Top of Source data

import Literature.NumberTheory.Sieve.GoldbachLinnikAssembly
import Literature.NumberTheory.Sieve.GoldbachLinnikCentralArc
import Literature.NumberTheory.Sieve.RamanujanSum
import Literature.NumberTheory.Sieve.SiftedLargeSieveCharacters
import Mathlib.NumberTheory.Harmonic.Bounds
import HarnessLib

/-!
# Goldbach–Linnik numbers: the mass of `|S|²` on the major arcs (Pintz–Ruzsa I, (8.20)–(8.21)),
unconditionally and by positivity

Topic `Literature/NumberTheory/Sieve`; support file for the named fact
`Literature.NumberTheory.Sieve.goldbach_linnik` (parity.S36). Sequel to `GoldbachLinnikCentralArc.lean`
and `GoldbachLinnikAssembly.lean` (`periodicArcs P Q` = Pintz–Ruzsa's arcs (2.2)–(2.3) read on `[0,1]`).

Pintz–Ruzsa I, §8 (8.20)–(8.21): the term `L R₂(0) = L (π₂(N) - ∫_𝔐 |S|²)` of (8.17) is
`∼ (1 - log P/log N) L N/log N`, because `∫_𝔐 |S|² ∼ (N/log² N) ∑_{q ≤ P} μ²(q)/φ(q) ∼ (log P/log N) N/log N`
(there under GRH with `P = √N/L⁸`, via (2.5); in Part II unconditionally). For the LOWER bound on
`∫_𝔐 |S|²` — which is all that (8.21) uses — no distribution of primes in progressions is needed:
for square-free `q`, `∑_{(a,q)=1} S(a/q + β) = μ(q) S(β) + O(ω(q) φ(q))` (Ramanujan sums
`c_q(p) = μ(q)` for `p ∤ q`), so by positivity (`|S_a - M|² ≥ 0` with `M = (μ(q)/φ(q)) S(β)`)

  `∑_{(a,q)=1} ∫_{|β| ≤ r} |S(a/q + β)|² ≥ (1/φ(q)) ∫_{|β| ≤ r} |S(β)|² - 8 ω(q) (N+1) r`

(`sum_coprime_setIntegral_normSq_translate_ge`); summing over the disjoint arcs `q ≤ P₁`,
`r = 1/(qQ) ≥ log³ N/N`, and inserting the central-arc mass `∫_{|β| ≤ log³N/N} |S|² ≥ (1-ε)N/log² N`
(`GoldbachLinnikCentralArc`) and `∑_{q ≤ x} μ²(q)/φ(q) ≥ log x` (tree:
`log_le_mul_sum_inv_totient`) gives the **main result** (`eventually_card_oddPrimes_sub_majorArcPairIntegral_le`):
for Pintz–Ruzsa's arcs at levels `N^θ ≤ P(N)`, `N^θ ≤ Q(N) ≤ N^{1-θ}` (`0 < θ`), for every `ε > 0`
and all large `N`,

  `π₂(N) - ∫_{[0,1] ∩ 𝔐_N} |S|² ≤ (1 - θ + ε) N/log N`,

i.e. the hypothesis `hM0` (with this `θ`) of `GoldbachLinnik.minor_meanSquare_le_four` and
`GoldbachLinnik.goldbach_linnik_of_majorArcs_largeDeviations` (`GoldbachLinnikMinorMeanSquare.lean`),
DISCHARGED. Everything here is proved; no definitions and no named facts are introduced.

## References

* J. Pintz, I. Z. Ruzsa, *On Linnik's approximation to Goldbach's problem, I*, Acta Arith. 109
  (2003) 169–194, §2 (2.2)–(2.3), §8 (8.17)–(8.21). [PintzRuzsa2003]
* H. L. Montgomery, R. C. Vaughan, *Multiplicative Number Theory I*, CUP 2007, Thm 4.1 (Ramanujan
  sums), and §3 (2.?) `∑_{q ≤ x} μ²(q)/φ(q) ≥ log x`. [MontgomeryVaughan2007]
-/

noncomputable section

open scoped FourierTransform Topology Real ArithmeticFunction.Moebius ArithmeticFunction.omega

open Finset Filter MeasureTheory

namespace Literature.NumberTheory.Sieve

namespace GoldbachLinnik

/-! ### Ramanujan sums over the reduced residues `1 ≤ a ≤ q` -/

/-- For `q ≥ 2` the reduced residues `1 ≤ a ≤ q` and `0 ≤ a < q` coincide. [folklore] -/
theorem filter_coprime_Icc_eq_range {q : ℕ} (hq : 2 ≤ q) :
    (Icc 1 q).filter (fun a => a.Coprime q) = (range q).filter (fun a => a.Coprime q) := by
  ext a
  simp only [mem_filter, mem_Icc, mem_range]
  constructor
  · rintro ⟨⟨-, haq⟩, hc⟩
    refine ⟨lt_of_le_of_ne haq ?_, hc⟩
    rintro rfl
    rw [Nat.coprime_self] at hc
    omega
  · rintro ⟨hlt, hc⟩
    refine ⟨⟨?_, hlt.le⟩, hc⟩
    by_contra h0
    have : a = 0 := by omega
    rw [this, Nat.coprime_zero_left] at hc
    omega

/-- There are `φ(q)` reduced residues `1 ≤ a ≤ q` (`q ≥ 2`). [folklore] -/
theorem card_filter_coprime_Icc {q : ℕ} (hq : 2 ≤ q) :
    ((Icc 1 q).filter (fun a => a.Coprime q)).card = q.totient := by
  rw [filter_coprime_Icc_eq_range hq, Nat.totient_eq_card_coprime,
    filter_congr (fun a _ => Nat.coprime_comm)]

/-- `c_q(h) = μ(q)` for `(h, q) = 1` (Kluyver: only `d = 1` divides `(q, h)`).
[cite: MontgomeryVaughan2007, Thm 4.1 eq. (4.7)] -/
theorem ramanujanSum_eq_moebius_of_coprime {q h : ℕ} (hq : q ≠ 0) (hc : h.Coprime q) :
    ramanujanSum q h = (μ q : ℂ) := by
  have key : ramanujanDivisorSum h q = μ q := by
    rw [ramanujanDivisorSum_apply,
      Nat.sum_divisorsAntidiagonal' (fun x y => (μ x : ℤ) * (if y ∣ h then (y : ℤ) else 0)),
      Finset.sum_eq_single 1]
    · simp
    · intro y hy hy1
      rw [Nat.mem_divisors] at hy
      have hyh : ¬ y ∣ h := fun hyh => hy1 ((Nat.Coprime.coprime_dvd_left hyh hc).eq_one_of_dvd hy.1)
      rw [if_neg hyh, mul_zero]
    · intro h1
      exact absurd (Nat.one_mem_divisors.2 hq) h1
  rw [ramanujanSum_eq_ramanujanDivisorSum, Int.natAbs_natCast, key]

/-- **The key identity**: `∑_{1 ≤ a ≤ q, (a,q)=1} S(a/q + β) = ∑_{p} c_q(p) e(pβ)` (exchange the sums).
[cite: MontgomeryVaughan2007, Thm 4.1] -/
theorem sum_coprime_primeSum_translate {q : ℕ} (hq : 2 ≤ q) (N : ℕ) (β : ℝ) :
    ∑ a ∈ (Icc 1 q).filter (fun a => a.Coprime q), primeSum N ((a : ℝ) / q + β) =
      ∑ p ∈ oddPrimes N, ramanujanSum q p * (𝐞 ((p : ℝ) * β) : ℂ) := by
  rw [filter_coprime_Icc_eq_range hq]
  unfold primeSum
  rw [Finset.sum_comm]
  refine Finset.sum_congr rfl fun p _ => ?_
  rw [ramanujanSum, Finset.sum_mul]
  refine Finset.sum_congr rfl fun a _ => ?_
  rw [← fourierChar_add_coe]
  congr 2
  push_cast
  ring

Bottom of Source data
Top of Source data

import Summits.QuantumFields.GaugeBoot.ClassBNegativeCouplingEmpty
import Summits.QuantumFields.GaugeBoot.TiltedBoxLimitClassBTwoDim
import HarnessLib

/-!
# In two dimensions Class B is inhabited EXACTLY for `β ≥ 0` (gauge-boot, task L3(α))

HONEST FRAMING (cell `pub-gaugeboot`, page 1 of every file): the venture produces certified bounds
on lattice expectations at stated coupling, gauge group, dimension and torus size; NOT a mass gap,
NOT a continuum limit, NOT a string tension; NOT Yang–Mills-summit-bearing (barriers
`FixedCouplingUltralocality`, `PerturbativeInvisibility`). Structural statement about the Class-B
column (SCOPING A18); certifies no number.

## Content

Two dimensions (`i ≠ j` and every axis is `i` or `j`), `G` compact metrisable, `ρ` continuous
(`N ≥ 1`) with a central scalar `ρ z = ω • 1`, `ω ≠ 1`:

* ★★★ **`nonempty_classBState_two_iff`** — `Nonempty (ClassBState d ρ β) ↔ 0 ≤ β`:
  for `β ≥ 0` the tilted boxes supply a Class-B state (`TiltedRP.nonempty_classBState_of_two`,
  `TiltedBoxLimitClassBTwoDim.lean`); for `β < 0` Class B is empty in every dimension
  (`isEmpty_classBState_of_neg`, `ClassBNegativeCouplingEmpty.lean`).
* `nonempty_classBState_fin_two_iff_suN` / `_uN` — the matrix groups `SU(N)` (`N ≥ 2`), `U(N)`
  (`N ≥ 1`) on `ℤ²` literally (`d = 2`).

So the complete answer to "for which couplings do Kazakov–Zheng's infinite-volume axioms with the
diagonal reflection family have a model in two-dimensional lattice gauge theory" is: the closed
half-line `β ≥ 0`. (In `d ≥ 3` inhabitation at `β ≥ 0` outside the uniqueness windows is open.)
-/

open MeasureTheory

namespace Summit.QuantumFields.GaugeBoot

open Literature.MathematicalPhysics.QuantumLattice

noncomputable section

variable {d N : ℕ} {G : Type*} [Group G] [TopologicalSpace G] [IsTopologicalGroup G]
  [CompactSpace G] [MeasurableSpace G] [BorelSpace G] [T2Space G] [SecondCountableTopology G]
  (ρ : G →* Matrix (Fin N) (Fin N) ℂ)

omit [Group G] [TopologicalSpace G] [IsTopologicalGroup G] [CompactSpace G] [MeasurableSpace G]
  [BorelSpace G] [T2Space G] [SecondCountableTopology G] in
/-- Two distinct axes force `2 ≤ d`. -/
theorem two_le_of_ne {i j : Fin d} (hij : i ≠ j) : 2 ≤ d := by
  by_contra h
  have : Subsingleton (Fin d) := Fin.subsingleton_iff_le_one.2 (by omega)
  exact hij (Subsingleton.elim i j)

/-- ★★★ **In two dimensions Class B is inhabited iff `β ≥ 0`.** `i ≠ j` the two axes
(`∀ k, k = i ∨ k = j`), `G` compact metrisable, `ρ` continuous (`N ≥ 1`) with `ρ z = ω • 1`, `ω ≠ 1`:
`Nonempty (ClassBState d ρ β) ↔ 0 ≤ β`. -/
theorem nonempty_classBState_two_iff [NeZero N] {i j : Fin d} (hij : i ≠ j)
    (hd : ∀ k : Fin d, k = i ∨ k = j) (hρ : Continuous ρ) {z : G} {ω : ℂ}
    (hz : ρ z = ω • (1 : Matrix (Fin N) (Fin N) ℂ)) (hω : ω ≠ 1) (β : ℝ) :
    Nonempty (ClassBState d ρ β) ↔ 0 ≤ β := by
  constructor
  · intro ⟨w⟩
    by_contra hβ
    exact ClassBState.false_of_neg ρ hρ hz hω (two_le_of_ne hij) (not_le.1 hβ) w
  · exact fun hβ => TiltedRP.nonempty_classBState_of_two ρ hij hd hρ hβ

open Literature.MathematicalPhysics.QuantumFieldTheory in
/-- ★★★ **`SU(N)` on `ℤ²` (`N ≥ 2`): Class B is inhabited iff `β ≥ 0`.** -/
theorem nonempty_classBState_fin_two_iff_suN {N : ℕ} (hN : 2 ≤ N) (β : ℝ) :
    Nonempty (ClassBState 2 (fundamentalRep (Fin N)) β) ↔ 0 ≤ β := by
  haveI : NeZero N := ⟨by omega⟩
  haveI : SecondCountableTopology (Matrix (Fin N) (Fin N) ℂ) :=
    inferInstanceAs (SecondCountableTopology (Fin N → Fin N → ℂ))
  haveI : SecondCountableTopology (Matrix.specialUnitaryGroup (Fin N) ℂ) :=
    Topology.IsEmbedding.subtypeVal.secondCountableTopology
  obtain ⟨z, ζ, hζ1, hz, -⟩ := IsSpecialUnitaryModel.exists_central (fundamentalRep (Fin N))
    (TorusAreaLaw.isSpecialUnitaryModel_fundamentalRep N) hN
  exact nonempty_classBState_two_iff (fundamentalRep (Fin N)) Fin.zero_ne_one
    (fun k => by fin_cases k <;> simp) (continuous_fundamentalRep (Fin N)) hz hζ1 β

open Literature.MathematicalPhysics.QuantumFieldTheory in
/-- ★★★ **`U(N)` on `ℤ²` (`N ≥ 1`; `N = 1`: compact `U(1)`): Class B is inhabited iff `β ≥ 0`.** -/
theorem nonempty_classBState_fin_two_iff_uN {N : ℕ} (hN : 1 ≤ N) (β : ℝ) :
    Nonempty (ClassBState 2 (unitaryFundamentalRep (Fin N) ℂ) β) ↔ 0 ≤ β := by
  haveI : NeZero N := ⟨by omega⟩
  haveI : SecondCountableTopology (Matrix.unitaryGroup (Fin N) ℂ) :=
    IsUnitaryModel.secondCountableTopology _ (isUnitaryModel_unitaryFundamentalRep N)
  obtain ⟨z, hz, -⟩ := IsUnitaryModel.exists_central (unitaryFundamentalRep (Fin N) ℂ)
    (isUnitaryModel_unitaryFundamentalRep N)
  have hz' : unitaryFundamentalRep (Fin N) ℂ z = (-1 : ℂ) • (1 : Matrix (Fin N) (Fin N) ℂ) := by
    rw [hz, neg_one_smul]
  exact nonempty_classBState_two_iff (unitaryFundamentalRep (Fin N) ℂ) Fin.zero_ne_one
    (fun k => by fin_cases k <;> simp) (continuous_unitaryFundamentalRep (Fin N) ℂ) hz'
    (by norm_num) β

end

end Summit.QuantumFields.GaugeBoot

Bottom of Source data
Top of Source data

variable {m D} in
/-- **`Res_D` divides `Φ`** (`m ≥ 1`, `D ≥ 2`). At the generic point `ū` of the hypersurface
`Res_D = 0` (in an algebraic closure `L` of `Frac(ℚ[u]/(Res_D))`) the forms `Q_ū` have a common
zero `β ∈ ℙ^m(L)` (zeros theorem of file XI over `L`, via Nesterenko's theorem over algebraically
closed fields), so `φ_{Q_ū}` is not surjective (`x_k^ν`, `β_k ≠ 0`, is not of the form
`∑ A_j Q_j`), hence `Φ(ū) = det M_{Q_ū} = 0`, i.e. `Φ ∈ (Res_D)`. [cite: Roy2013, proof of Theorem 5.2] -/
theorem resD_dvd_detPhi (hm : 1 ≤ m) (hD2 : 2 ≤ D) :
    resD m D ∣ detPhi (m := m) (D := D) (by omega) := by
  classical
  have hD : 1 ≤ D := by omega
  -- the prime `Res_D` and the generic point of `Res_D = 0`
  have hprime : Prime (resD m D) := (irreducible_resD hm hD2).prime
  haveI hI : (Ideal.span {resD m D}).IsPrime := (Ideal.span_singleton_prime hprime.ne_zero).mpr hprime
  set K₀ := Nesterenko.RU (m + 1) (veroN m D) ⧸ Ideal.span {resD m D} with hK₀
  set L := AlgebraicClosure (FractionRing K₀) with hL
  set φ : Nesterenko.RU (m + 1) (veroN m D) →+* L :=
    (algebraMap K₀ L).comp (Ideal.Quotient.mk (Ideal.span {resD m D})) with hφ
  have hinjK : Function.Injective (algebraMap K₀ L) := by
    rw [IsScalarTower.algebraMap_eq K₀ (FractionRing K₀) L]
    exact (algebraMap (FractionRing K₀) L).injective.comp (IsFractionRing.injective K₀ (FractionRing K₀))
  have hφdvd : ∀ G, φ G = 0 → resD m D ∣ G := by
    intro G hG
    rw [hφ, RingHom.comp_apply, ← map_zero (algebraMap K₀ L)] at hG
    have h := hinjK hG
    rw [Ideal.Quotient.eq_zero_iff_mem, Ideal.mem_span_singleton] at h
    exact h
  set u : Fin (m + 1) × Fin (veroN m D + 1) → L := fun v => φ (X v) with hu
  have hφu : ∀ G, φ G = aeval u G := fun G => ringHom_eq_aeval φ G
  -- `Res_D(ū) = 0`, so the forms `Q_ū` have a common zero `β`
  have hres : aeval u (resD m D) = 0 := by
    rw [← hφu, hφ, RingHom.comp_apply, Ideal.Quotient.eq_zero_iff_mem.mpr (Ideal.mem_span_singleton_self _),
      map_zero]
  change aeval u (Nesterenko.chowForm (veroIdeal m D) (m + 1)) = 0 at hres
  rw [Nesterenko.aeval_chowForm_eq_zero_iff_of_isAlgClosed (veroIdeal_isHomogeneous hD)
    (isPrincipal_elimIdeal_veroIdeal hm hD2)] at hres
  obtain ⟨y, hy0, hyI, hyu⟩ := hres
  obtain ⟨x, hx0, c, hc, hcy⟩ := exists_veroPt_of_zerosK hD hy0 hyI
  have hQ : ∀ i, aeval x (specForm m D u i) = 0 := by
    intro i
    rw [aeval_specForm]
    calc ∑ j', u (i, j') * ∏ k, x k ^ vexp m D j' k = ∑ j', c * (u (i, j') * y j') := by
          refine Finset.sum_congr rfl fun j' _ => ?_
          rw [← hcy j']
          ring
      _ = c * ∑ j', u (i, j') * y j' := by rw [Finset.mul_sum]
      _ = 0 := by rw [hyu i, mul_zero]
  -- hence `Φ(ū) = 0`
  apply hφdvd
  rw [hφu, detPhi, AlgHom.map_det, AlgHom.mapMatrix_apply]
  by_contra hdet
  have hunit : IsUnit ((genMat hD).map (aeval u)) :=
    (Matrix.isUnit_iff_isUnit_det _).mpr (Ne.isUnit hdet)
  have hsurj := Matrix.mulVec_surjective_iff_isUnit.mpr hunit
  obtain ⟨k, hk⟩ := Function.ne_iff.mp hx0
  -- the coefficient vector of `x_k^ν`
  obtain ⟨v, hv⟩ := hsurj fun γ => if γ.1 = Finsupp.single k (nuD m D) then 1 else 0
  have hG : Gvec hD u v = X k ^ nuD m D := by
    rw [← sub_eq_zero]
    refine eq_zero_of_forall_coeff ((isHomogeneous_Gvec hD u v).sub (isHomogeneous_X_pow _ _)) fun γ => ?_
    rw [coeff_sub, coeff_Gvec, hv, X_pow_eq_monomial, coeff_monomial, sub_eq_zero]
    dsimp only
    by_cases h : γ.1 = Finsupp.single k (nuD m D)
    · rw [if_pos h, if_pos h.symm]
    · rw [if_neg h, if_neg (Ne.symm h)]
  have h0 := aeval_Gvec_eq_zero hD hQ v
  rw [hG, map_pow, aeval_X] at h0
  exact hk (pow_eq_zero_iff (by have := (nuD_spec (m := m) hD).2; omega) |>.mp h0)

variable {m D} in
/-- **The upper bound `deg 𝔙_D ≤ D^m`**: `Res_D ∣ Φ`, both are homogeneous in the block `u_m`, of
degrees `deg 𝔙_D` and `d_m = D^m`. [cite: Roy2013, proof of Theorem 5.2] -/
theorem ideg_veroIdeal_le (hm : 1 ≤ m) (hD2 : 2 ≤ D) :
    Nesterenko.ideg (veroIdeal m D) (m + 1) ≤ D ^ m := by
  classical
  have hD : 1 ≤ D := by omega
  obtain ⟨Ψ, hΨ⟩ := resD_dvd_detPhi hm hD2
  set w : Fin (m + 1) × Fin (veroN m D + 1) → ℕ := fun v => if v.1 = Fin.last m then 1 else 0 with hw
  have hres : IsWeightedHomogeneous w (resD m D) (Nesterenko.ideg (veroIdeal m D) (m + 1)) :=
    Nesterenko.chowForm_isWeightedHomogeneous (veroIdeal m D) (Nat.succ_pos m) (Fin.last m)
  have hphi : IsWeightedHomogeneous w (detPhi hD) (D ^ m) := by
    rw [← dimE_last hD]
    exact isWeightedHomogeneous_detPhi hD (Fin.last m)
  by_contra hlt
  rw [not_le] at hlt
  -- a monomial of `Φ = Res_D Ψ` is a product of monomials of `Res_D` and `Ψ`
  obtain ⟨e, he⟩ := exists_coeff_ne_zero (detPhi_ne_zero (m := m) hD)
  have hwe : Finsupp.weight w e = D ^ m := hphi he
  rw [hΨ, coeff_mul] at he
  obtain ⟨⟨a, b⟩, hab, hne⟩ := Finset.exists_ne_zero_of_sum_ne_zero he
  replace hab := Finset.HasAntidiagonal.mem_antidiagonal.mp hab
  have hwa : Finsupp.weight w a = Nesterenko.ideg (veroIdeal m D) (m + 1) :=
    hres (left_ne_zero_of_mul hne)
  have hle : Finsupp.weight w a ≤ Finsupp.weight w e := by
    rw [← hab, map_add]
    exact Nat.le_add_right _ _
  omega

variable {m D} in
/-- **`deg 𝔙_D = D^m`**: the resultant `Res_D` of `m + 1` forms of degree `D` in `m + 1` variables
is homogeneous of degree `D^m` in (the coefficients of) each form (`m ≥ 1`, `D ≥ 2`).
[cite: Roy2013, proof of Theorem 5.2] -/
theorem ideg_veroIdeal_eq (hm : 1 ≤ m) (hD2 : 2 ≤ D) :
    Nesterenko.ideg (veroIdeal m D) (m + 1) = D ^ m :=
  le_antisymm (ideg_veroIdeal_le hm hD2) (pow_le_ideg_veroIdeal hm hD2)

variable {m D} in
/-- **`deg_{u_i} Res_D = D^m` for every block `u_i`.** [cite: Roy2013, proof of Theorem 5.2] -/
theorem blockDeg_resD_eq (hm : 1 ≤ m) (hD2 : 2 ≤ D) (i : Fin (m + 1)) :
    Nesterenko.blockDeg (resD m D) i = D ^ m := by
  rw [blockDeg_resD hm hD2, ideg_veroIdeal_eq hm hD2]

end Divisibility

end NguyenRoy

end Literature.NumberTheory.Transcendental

Bottom of Source data

* **Exercise description**:
Count every line of the records that includes "TiltedRP", and give that number with no other words.

* **Your response**:
2